**WHAT IS EXPECTED:** Copy out exactly the lines from the start of the data to the line containing "## Content (RH-FREE)". Include both.

(Collected data entries)
+--
import Literature.NumberTheory.ConnesConsani2021.QuasiInnerPrimeOffDiag
import HarnessLib

/-!
# Connes–Consani 2021 (JNT) §4.3 — the finite-rank term `ℰ₀` of Theorem 4.4 (ii) (bricks)

LINE 1 — LABEL: RH-FREE corpus literature (the rank-`≤ 2` operator produced by the double pole of
`ρ_∞ρ_p` at `z = 0`: «The contribution of the terms in `αx^{k−1}` gives `α(1 − 𝒫)f_x𝒫` … The contribution
of the terms `β(k−1)x^{k−1}` gives `xβ(1 − 𝒫)f_x²𝒫` … Thus this contribution gives an operator of rank
`2`»); bears_on: W-C/W-P (P5 sequel vocabulary, no leaf role); WHAT THIS IS NOT: any claim about RH —
nothing in this file bears on the truth of RH.

Source: A. Connes, C. Consani, *Quasi-inner functions and local factors*, J. Number Theory **226**
(2021) 139–167 = arXiv:2008.10974 [bib: `ConnesConsani2021QuasiInner`], Theorem 4.4 (ii) proof
(arXiv chunk p0012:L10–L18). THEOREMS ONLY; vocabulary = `QuasiInnerLocalFactors` (`xiVec`, `etaVec`,
`hardyIsoPlus/Minus`, `fourierLp`).

## Content (RH-FREE)

* `inner_fourierLp_negSucc_hardyIsoMinus`, `inner_fourierLp_natCast_hardyIsoMinus`,
  `inner_fourierLp_natCast_hardyIsoPlus`, `inner_fourierLp_negSucc_hardyIsoPlus` — the Fourier
  coefficients of `U_−(g)`, `U_+(g)`.
* `exists_finiteRank_doublePoleOperator` — for all constants `P, Q` and every `x` in the open unit disk
  there is a FINITE-RANK operator `E₀` on `L²(S¹)` with matrix `⟨e_{−k−1}|E₀ e_b⟩ = P x^{k+b} +
  Q (k+b) x^{k+b−1}` (`b ≥ 0`), rows `a ≥ 0` and columns `b < 0` zero — the shape
  «`αx^{k−1} + (k−1)βx^{k−1}`» of the residue at the double pole (`x = −1/3`), realised as
  `P|ξ_x⟩⟨η_x| + Q(|ξ′⟩⟨η_x| + |ξ_x⟩⟨η′|)` with `ξ′ = Σ k x^{k−1}e_{−k−1}`, `η′ = Σ b x̄^{b−1} e_b`.

Nothing in this file bears on the truth of RH.
-/

noncomputable section

open _root_.MeasureTheory _root_.Complex AddCircle Filter Set
open scoped Real ENNReal Topology InnerProductSpace ComplexConjugate

namespace Literature.NumberTheory.ConnesConsani2021

namespace QuasiInner

/-! ### Fourier coefficients of `U_±(g)` -/

/-- `⟨e_{σ(k₀)} | Σ_k g(k) e_{σ(k)}⟩ = g(k₀)` for an injective relabelling `σ` (orthonormality of
the modes). [folklore] -/
private theorem zp_inner_of_hasSum_eq {g : ℕ → ℂ} {σ : ℕ → ℤ} (hσ : Function.Injective σ)
    {v : Lp ℂ 2 (haarAddCircle (T := (1 : ℝ)))}
    (hv : HasSum (fun k : ℕ => g k • fourierLp (T := 1) 2 (σ k)) v) (k₀ : ℕ) :
    ⟪fourierLp (T := 1) 2 (σ k₀), v⟫_ℂ = g k₀ := by
  classical
  have h1 := (innerSL ℂ (fourierLp (T := 1) 2 (σ k₀))).hasSum hv
  simp only [innerSL_apply_apply, inner_smul_right] at h1
  have horth := orthonormal_fourier (T := (1 : ℝ))
  rw [orthonormal_iff_ite] at horth
  have hterm : (fun k : ℕ => g k * ⟪fourierLp (T := 1) 2 (σ k₀), fourierLp (T := 1) 2 (σ k)⟫_ℂ) =
      fun k => if k = k₀ then g k₀ else 0 := by
    funext k
    rw [horth]
    by_cases h : k = k₀
    · subst h; simp
    · rw [if_neg (fun e => h (hσ e).symm), if_neg h, mul_zero]
  rw [hterm] at h1
  exact h1.unique (hasSum_ite_eq k₀ (g k₀))

/-- `⟨e_n | Σ_k g(k) e_{σ(k)}⟩ = 0` for `n ∉ range σ`. [folklore] -/
private theorem zp_inner_of_hasSum_zero {g : ℕ → ℂ} {σ : ℕ → ℤ}
    {v : Lp ℂ 2 (haarAddCircle (T := (1 : ℝ)))}
    (hv : HasSum (fun k : ℕ => g k • fourierLp (T := 1) 2 (σ k)) v) {n : ℤ} (hn : ∀ k, σ k ≠ n) :
    ⟪fourierLp (T := 1) 2 n, v⟫_ℂ = 0 := by
  classical
  have h1 := (innerSL ℂ (fourierLp (T := 1) 2 n)).hasSum hv
  simp only [innerSL_apply_apply, inner_smul_right] at h1
  have horth := orthonormal_fourier (T := (1 : ℝ))
  rw [orthonormal_iff_ite] at horth
  have hterm : (fun k : ℕ => g k * ⟪fourierLp (T := 1) 2 n, fourierLp (T := 1) 2 (σ k)⟫_ℂ) =
      fun _ => 0 := by
    funext k
    rw [horth, if_neg (fun e => hn k e.symm), mul_zero]
  rw [hterm] at h1
  exact h1.unique hasSum_zero

/-- `⟨e_{−k−1} | U_−(g)⟩ = g(k)`. [cite: ConnesConsani2021QuasiInner, §3 (arXiv chunk p0008:L129)] -/
theorem inner_fourierLp_negSucc_hardyIsoMinus (g : lp (fun _ : ℕ => ℂ) 2) (k : ℕ) :
    ⟪fourierLp (T := 1) 2 (-(k + 1 : ℤ)), hardyIsoMinus 1 g⟫_ℂ = g k := by
  have hσ : Function.Injective (fun k : ℕ => (-(k + 1 : ℤ))) := fun a b h => by
    simpa using h
  exact zp_inner_of_hasSum_eq hσ (hasSum_hardyIsoMinus 1 g) k

/-- `⟨e_a | U_−(g)⟩ = 0` for `a ≥ 0`. [cite: ConnesConsani2021QuasiInner, §3 (arXiv chunk p0008:L129)] -/
theorem inner_fourierLp_natCast_hardyIsoMinus (g : lp (fun _ : ℕ => ℂ) 2) (a : ℕ) :
    ⟪fourierLp (T := 1) 2 (a : ℤ), hardyIsoMinus 1 g⟫_ℂ = 0 :=
  zp_inner_of_hasSum_zero (hasSum_hardyIsoMinus 1 g) fun k h => by omega

/-- `⟨e_b | U_+(g)⟩ = g(b)`. [cite: ConnesConsani2021QuasiInner, §3 (arXiv chunk p0008:L129)] -/
theorem inner_fourierLp_natCast_hardyIsoPlus (g : lp (fun _ : ℕ => ℂ) 2) (b : ℕ) :
    ⟪fourierLp (T := 1) 2 (b : ℤ), hardyIsoPlus 1 g⟫_ℂ = g b := by
  have hσ : Function.Injective (fun k : ℕ => (k : ℤ)) := fun a b h => by simpa using h
  exact zp_inner_of_hasSum_eq hσ (hasSum_hardyIsoPlus 1 g) b

/-- `⟨e_{−m−1} | U_+(g)⟩ = 0`. [cite: ConnesConsani2021QuasiInner, §3 (arXiv chunk p0008:L129)] -/
theorem inner_fourierLp_negSucc_hardyIsoPlus (g : lp (fun _ : ℕ => ℂ) 2) (m : ℕ) :
    ⟪fourierLp (T := 1) 2 (-(m + 1 : ℤ)), hardyIsoPlus 1 g⟫_ℂ = 0 :=
  zp_inner_of_hasSum_zero (hasSum_hardyIsoPlus 1 g) fun k h => by omega

/-! ### The derivative sequence `k x^{k−1}` in `ℓ²` -/

/-- `k ↦ k x^{k−1}` is square-summable for `|x| < 1`. [folklore] -/
private theorem zp_memℓp_deriv_seq {x : ℂ} (hx : ‖x‖ < 1) :
    Memℓp (fun k : ℕ => (k : ℂ) * x ^ (k - 1)) 2 := by
  rw [memℓp_gen_iff (by norm_num)]
  have h2 : ‖x‖ ^ 2 < 1 := by nlinarith [norm_nonneg x]
  have hs := summable_pow_mul_geometric_of_norm_lt_one 2
    (show ‖(‖x‖ ^ 2 : ℝ)‖ < 1 by rw [Real.norm_of_nonneg (by positivity)]; exact h2)
  -- `‖k x^{k-1}‖² = k² (|x|²)^{k-1} ≤ k² (|x|²)^k / |x|²`… we compare with the shifted series
  have hs' : Summable fun k : ℕ => ((k + 1 : ℕ) : ℝ) ^ 2 * (‖x‖ ^ 2) ^ k := by
    have := (summable_nat_add_iff 1).2 hs
    by_cases hx0 : ‖x‖ = 0
    · refine summable_of_ne_finset_zero (s := {0}) fun k hk => ?_
      rw [Finset.mem_singleton] at hk
      rw [hx0, zero_pow two_ne_zero, zero_pow hk, mul_zero]
    · have hpos : 0 < ‖x‖ ^ 2 := by positivity
      refine (this.mul_left ((‖x‖ ^ 2)⁻¹)).congr fun k => ?_
      simp only [pow_succ]
      field_simp
  refine (summable_nat_add_iff 1).1 ?_
  refine hs'.congr fun k => ?_
  simp only [ENNReal.toReal_ofNat, Real.rpow_two, norm_mul, norm_pow, Complex.norm_natCast,
    Nat.add_sub_cancel]
  ring

/-! ### The operator `ℰ₀` -/

/-- **The finite-rank operator of the double pole** («Thus this contribution gives an operator of rank
`2`»): for any `P, Q ∈ ℂ` and `|x| < 1` there is a finite-rank `E₀` on `L²(S¹)` with matrix
`⟨e_{−k−1}|E₀ e_b⟩ = P x^{k+b} + Q(k+b)x^{k+b−1}` (`b ≥ 0`), vanishing rows `a ≥ 0` and columns `b < 0`;
`E₀ = P|ξ_x⟩⟨η_x| + Q(|ξ′⟩⟨η_x| + |ξ_x⟩⟨η′|)`, `ξ′ = U_−(k x^{k−1})`, `η′ = U_+(b x̄^{b−1})`.
[cite: ConnesConsani2021QuasiInner, Thm 4.4 (ii) proof (arXiv chunk p0012:L10–L18)] -/
theorem exists_finiteRank_doublePoleOperator (P Q x : ℂ) (hx : ‖x‖ < 1) :
    ∃ E₀ : Lp ℂ 2 (haarAddCircle (T := 1)) →L[ℂ] Lp ℂ 2 (haarAddCircle (T := 1)),
      FiniteDimensional ℂ (LinearMap.range E₀.toLinearMap) ∧
      (∀ k b : ℕ, ⟪fourierLp (T := 1) 2 (-(k + 1 : ℤ)), E₀ (fourierLp (T := 1) 2 (b : ℤ))⟫_ℂ =
        P * x ^ (k + b) + Q * ((k : ℂ) * x ^ (k - 1) * x ^ b + x ^ k * ((b : ℂ) * x ^ (b - 1)))) ∧
      (∀ (a : ℕ) (v : Lp ℂ 2 (haarAddCircle (T := 1))), ⟪fourierLp (T := 1) 2 (a : ℤ), E₀ v⟫_ℂ = 0) ∧
      (∀ m : ℕ, E₀ (fourierLp (T := 1) 2 (-(m + 1 : ℤ))) = 0) := by
  have hxc : ‖conj x‖ < 1 := by rwa [RCLike.norm_conj]
  -- the vectors
  set ξ : Lp ℂ 2 (haarAddCircle (T := 1)) := xiVec 1 x with hξ
  set η : Lp ℂ 2 (haarAddCircle (T := 1)) := etaVec 1 x with hη
  set dm : lp (fun _ : ℕ => ℂ) 2 := ⟨fun k : ℕ => (k : ℂ) * x ^ (k - 1), zp_memℓp_deriv_seq hx⟩ with hdm
  set dp : lp (fun _ : ℕ => ℂ) 2 := ⟨fun k : ℕ => (k : ℂ) * conj x ^ (k - 1), zp_memℓp_deriv_seq hxc⟩
    with hdp
  set ξ' : Lp ℂ 2 (haarAddCircle (T := 1)) := hardyIsoMinus 1 dm with hξ'
  set η' : Lp ℂ 2 (haarAddCircle (T := 1)) := hardyIsoPlus 1 dp with hη'
  set E₀ : Lp ℂ 2 (haarAddCircle (T := 1)) →L[ℂ] Lp ℂ 2 (haarAddCircle (T := 1)) :=
    P • InnerProductSpace.rankOne ℂ ξ η +
      Q • (InnerProductSpace.rankOne ℂ ξ' η + InnerProductSpace.rankOne ℂ ξ η') with hE
  have hEv : ∀ v, E₀ v = (P * ⟪η, v⟫_ℂ + Q * ⟪η', v⟫_ℂ) • ξ + (Q * ⟪η, v⟫_ℂ) • ξ' := by
    intro v
    simp only [hE, add_apply, FunLike.coe_smul, Pi.smul_apply,
      InnerProductSpace.rankOne_apply, smul_smul, smul_add, add_smul]
    abel
  -- Fourier coefficients of the four vectors
  have hξk : ∀ k : ℕ, ⟪fourierLp (T := 1) 2 (-(k + 1 : ℤ)), ξ⟫_ℂ = x ^ k :=
    fun k => inner_fourierLp_negSucc_xiVec 1 x hx k
  have hξa : ∀ a : ℕ, ⟪fourierLp (T := 1) 2 (a : ℤ), ξ⟫_ℂ = 0 :=
    fun a => inner_fourierLp_natCast_xiVec 1 x hx a
  have hξ'k : ∀ k : ℕ, ⟪fourierLp (T := 1) 2 (-(k + 1 : ℤ)), ξ'⟫_ℂ = (k : ℂ) * x ^ (k - 1) :=
    fun k => inner_fourierLp_negSucc_hardyIsoMinus dm k
  have hξ'a : ∀ a : ℕ, ⟪fourierLp (T := 1) 2 (a : ℤ), ξ'⟫_ℂ = 0 :=
    fun a => inner_fourierLp_natCast_hardyIsoMinus dm a
  have hηb : ∀ b : ℕ, ⟪η, fourierLp (T := 1) 2 (b : ℤ)⟫_ℂ = x ^ b := by
    intro b
    rw [← inner_conj_symm, inner_fourierLp_natCast_etaVec _ hx b, map_pow, Complex.conj_conj]
  have hηm : ∀ m : ℕ, ⟪η, fourierLp (T := 1) 2 (-(m + 1 : ℤ))⟫_ℂ = 0 := by
    intro m
    rw [← inner_conj_symm, inner_fourierLp_negSucc_etaVec _ hx m, map_zero]
  have hη'b : ∀ b : ℕ, ⟪η', fourierLp (T := 1) 2 (b : ℤ)⟫_ℂ = (b : ℂ) * x ^ (b - 1) := by
    intro b
    rw [← inner_conj_symm, hη', inner_fourierLp_natCast_hardyIsoPlus dp b]
    simp [hdp, map_mul, map_pow]
  have hη'm : ∀ m : ℕ, ⟪η', fourierLp (T := 1) 2 (-(m + 1 : ℤ))⟫_ℂ = 0 := by
    intro m
    rw [← inner_conj_symm, hη', inner_fourierLp_negSucc_hardyIsoPlus dp m, map_zero]
  refine ⟨E₀, ?_, fun k b => ?_, fun a v => ?_, fun m => ?_⟩
  · -- finite rank: the range lies in `span {ξ, ξ'}`
    have hle : LinearMap.range E₀.toLinearMap ≤ Submodule.span ℂ ({ξ, ξ'} : Set _) := by
      rintro w ⟨v, rfl⟩
      rw [ContinuousLinearMap.coe_coe, hEv]
      refine Submodule.add_mem _ (Submodule.smul_mem _ _ (Submodule.subset_span (by simp)))
        (Submodule.smul_mem _ _ (Submodule.subset_span (by simp)))
    haveI : FiniteDimensional ℂ (Submodule.span ℂ ({ξ, ξ'} : Set (Lp ℂ 2 (haarAddCircle (T := 1))))) :=
      FiniteDimensional.span_of_finite ℂ (by simp)
    exact Submodule.finiteDimensional_of_le hle
  · rw [hEv, inner_add_right, inner_smul_right, inner_smul_right, hξk, hξ'k, hηb, hη'b]
    ring
  · rw [hEv, inner_add_right, inner_smul_right, inner_smul_right, hξa, hξ'a, mul_zero, mul_zero,
      add_zero]
  · rw [hEv, hηm, hη'm, mul_zero, mul_zero, add_zero, zero_smul, zero_smul, add_zero]

end QuasiInner

end Literature.NumberTheory.ConnesConsani2021

end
+--
**SOLUTION TO THIS PROBLEM:**
import Literature.NumberTheory.ConnesConsani2021.QuasiInnerPrimeOffDiag
import HarnessLib

/-!
# Connes–Consani 2021 (JNT) §4.3 — the finite-rank term `ℰ₀` of Theorem 4.4 (ii) (bricks)

LINE 1 — LABEL: RH-FREE corpus literature (the rank-`≤ 2` operator produced by the double pole of
`ρ_∞ρ_p` at `z = 0`: «The contribution of the terms in `αx^{k−1}` gives `α(1 − 𝒫)f_x𝒫` … The contribution
of the terms `β(k−1)x^{k−1}` gives `xβ(1 − 𝒫)f_x²𝒫` … Thus this contribution gives an operator of rank
`2`»); bears_on: W-C/W-P (P5 sequel vocabulary, no leaf role); WHAT THIS IS NOT: any claim about RH —
nothing in this file bears on the truth of RH.

Source: A. Connes, C. Consani, *Quasi-inner functions and local factors*, J. Number Theory **226**
(2021) 139–167 = arXiv:2008.10974 [bib: `ConnesConsani2021QuasiInner`], Theorem 4.4 (ii) proof
(arXiv chunk p0012:L10–L18). THEOREMS ONLY; vocabulary = `QuasiInnerLocalFactors` (`xiVec`, `etaVec`,
`hardyIsoPlus/Minus`, `fourierLp`).

## Content (RH-FREE)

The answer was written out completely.